About this task:
When you reach the line with "-- a trichotomy" in the data below, begin printing lines exactly, and stop once the line with "(∀ w ∈ fccSlots, ⟪F (f v).2 w, n⟫_ℝ <" has been printed.

·····

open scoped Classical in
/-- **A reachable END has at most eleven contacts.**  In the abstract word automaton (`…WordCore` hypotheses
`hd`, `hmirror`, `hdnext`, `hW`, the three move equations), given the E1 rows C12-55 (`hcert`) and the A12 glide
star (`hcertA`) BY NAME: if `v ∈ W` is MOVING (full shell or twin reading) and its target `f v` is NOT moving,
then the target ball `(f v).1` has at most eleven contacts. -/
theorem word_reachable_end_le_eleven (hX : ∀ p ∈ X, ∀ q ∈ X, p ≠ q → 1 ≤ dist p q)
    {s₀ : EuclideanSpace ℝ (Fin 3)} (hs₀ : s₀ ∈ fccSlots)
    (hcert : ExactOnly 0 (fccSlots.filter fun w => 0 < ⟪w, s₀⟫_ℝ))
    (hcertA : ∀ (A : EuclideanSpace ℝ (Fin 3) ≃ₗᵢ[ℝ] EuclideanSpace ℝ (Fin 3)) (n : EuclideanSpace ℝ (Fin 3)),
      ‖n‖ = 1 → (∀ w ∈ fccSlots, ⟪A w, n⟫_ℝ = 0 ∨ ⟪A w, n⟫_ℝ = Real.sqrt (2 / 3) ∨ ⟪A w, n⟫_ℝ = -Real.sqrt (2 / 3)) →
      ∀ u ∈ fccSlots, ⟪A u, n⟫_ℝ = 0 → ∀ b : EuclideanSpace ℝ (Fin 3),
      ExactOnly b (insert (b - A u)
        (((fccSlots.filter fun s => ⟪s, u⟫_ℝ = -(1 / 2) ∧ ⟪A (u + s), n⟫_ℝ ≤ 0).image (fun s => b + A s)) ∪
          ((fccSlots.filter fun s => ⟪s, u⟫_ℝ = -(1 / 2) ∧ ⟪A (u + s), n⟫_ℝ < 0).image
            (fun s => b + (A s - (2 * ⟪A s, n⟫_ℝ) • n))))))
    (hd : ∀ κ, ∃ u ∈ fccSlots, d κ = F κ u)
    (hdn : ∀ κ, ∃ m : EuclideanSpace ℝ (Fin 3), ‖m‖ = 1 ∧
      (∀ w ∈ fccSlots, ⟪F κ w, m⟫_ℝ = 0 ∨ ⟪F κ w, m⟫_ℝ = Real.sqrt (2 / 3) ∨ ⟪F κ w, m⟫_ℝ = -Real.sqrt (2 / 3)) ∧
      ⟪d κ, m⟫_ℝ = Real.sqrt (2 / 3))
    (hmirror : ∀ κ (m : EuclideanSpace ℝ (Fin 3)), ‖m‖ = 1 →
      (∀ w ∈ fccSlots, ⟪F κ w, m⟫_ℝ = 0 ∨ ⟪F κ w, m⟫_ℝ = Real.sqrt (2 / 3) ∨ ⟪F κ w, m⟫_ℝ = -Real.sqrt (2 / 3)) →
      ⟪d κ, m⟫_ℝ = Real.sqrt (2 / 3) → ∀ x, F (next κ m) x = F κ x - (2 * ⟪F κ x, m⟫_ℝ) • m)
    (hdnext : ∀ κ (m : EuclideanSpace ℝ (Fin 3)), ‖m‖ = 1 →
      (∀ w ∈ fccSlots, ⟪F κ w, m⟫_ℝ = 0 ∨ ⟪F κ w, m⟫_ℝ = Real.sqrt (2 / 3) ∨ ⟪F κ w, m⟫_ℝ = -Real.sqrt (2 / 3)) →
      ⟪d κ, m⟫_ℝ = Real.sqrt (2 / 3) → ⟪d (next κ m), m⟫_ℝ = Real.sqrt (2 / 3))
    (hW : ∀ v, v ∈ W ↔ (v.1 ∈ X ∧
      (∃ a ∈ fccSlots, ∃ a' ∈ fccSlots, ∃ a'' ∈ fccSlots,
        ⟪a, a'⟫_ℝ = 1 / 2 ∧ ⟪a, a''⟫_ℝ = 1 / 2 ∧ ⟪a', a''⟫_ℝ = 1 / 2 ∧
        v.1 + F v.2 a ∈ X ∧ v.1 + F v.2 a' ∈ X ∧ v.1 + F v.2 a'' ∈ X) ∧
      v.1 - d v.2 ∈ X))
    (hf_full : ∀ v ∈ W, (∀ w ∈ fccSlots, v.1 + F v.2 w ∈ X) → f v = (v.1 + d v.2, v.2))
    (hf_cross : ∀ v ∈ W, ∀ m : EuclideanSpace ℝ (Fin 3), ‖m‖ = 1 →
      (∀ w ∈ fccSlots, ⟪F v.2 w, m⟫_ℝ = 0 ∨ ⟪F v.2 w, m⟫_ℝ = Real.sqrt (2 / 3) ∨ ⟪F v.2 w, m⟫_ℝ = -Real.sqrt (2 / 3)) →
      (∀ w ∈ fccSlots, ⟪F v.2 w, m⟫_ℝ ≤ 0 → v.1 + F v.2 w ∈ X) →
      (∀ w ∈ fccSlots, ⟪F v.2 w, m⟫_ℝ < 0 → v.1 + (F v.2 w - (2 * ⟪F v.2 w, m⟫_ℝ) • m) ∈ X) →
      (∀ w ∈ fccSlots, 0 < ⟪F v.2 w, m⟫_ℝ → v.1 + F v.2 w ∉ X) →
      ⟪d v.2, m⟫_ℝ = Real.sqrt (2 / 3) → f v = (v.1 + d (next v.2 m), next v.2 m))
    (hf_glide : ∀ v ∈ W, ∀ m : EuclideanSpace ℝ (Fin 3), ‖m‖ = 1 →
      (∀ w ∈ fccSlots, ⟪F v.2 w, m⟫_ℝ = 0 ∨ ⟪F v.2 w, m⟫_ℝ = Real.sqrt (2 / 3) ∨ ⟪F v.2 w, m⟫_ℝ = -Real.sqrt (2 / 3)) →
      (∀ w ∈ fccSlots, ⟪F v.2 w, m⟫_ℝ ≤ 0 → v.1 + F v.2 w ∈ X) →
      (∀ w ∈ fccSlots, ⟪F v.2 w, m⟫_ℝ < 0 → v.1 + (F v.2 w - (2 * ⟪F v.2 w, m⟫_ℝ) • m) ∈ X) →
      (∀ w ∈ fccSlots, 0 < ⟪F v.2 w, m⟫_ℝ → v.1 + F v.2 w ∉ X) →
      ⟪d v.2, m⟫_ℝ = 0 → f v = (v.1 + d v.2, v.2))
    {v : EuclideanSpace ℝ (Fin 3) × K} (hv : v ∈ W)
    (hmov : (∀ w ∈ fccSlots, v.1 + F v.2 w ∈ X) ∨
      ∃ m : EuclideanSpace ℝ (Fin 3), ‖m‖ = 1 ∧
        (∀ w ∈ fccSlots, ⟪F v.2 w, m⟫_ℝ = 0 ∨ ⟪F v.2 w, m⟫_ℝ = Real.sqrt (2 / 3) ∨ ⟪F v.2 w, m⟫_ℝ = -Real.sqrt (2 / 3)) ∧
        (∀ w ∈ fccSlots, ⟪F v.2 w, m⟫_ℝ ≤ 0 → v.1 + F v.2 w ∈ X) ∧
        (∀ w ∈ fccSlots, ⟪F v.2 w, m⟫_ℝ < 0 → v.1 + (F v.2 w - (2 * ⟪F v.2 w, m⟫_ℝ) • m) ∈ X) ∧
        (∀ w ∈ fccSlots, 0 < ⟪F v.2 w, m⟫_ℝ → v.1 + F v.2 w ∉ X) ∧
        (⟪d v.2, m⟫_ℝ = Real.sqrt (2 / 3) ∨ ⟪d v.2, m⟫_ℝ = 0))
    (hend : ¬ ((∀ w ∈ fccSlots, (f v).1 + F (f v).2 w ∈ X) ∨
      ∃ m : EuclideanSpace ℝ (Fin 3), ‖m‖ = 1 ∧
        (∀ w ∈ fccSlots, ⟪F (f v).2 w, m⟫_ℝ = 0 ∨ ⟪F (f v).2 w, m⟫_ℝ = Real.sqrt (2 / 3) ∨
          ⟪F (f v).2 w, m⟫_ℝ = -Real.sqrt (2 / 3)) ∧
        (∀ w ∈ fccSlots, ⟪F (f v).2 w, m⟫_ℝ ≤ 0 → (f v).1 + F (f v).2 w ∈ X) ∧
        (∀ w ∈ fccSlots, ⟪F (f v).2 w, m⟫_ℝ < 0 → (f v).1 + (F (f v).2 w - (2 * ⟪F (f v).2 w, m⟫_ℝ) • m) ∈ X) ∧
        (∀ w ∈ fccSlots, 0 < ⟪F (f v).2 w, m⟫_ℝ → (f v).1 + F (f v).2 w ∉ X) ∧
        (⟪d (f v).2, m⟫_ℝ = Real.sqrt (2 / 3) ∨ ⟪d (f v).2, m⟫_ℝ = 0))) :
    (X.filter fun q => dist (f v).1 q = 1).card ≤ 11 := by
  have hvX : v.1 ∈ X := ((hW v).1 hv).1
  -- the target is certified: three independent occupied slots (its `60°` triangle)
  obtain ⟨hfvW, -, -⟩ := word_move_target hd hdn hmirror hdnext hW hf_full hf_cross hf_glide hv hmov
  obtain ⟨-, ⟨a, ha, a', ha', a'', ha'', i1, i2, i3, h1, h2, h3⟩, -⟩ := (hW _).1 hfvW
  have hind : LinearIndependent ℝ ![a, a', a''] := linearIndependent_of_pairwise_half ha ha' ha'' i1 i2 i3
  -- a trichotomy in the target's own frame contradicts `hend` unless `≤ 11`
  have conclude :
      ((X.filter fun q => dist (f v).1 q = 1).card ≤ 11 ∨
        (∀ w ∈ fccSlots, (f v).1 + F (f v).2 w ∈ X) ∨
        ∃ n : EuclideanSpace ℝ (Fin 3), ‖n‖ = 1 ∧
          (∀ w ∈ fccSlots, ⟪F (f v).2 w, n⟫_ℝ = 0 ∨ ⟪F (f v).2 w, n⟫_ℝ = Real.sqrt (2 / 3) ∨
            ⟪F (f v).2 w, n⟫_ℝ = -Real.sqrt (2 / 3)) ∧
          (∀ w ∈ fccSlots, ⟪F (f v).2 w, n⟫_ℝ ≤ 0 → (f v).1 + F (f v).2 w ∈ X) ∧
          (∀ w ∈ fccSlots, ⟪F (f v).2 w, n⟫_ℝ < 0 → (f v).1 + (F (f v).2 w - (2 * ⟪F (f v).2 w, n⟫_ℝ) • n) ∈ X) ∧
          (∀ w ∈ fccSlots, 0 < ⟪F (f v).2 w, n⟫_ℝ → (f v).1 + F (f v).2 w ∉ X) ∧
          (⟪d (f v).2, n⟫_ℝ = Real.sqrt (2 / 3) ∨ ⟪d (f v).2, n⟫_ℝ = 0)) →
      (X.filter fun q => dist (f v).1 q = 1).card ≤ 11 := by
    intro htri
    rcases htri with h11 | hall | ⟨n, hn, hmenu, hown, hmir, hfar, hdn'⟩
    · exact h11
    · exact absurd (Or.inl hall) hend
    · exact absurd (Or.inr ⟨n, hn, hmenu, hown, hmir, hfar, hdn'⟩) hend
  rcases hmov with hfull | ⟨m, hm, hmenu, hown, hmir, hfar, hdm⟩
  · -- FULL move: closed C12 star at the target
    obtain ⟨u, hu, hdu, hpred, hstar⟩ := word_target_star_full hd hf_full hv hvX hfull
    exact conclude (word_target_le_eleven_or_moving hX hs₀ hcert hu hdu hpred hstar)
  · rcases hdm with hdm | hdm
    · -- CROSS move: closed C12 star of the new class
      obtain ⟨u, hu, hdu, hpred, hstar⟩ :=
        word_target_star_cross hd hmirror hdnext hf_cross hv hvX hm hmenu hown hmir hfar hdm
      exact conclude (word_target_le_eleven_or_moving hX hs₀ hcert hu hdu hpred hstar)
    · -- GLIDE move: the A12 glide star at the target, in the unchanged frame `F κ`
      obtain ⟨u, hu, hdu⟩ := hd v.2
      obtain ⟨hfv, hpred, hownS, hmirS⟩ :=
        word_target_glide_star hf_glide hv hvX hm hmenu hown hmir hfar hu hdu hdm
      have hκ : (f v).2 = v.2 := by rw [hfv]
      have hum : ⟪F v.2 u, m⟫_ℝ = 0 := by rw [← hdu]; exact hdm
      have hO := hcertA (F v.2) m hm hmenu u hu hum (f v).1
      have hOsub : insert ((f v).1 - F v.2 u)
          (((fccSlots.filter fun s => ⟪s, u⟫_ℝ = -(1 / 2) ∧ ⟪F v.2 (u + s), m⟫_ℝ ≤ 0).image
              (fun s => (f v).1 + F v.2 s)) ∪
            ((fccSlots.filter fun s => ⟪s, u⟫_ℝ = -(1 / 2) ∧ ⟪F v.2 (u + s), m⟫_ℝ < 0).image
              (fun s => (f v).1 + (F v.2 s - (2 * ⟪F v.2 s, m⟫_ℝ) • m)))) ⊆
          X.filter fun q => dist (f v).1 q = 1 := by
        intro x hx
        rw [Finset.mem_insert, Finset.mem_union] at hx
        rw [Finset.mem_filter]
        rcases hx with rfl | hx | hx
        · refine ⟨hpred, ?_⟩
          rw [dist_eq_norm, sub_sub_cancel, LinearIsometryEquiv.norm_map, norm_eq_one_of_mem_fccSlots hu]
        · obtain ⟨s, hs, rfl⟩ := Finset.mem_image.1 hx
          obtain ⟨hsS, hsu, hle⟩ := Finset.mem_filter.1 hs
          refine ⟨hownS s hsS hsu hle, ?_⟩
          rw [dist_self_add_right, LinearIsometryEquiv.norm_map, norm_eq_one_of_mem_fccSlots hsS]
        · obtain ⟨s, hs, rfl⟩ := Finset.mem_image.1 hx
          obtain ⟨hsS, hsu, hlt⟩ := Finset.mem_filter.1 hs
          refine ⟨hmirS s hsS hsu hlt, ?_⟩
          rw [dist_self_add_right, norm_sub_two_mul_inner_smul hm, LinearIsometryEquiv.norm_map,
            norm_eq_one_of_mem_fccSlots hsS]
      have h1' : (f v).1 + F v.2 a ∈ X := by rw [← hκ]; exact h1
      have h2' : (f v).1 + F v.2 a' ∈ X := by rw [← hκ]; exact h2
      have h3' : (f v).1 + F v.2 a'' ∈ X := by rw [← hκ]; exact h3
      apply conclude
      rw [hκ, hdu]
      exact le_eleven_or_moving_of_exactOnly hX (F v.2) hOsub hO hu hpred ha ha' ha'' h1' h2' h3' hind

·····

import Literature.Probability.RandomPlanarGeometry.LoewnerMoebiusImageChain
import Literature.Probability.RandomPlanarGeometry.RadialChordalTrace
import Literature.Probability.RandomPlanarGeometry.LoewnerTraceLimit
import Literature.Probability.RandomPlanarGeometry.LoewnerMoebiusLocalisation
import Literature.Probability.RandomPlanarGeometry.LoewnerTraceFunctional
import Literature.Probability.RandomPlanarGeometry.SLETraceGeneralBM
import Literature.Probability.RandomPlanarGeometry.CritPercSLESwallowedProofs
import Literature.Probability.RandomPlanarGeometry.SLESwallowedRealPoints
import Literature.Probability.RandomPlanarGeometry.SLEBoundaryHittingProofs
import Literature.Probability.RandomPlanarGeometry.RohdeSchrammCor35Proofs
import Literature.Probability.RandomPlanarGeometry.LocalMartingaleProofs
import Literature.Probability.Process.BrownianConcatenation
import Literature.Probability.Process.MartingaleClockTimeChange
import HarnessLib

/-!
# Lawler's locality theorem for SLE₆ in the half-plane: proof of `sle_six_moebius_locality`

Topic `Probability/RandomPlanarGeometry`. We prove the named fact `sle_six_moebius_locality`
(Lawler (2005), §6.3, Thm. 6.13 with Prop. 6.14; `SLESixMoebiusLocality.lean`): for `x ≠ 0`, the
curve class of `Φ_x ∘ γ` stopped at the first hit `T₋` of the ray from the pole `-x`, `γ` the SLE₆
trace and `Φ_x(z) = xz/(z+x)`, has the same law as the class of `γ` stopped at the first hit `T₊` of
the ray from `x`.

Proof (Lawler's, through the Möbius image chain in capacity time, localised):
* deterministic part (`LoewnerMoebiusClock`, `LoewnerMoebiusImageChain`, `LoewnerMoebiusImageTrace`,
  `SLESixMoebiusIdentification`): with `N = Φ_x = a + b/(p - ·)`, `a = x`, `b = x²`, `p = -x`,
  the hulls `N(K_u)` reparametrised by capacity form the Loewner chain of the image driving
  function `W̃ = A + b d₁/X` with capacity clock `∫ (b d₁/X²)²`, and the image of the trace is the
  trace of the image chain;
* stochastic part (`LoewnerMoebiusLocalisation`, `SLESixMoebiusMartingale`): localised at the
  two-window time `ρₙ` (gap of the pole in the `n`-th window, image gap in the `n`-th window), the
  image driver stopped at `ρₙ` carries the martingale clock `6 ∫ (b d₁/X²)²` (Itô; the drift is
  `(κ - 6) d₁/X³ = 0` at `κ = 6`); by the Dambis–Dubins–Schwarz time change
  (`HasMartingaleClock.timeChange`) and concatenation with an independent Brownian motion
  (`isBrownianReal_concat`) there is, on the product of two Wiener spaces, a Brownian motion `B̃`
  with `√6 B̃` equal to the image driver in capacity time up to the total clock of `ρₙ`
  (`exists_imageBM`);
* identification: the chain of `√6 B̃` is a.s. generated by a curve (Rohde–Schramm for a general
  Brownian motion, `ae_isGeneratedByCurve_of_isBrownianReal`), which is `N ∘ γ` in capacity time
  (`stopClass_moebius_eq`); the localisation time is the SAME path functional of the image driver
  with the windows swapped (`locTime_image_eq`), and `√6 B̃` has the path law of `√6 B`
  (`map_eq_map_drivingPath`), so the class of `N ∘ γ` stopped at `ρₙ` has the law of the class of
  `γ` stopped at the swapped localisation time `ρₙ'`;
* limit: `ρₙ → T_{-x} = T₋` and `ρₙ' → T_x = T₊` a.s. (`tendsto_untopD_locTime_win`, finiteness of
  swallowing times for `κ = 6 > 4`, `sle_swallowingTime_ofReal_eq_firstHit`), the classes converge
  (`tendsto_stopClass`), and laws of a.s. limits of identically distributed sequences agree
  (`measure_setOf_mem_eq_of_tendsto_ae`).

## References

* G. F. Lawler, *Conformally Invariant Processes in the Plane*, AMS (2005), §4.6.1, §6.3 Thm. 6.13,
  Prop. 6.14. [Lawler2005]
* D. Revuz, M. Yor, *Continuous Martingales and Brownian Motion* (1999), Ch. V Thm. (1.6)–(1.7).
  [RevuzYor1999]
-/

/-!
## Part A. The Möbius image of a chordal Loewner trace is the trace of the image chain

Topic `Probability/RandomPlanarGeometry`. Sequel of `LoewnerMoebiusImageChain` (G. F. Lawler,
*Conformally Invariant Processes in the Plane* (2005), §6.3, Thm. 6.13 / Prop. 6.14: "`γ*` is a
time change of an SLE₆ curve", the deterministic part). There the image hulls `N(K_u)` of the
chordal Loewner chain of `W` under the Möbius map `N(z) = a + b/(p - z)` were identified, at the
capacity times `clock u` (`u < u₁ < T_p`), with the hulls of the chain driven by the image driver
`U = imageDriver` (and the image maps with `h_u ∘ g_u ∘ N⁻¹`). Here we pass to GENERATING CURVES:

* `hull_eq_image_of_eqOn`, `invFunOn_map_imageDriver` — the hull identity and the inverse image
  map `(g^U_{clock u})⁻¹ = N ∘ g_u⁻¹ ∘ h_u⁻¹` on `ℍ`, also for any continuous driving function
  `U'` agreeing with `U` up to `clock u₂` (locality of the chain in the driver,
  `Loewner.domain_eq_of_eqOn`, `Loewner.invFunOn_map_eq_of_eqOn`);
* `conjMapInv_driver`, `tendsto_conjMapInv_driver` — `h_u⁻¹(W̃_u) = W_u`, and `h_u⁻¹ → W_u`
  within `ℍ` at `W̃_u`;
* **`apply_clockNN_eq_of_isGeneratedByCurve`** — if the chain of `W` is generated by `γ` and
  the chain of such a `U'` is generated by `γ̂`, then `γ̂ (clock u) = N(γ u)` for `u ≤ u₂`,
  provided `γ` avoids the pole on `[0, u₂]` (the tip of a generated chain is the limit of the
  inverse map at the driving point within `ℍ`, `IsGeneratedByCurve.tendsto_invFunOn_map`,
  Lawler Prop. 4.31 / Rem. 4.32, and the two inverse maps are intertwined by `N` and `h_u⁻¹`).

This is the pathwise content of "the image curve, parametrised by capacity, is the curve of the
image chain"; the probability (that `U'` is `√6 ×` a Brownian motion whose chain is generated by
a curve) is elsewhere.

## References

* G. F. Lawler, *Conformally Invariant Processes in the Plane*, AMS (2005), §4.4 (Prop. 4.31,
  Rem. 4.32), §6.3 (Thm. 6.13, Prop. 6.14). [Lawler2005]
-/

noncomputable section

·····

Answer section:
  -- a trichotomy in the target's own frame contradicts `hend` unless `≤ 11`
  have conclude :
      ((X.filter fun q => dist (f v).1 q = 1).card ≤ 11 ∨
        (∀ w ∈ fccSlots, (f v).1 + F (f v).2 w ∈ X) ∨
        ∃ n : EuclideanSpace ℝ (Fin 3), ‖n‖ = 1 ∧
          (∀ w ∈ fccSlots, ⟪F (f v).2 w, n⟫_ℝ = 0 ∨ ⟪F (f v).2 w, n⟫_ℝ = Real.sqrt (2 / 3) ∨
            ⟪F (f v).2 w, n⟫_ℝ = -Real.sqrt (2 / 3)) ∧
          (∀ w ∈ fccSlots, ⟪F (f v).2 w, n⟫_ℝ ≤ 0 → (f v).1 + F (f v).2 w ∈ X) ∧
          (∀ w ∈ fccSlots, ⟪F (f v).2 w, n⟫_ℝ < 0 → (f v).1 + (F (f v).2 w - (2 * ⟪F (f v).2 w, n⟫_ℝ) • n) ∈ X) ∧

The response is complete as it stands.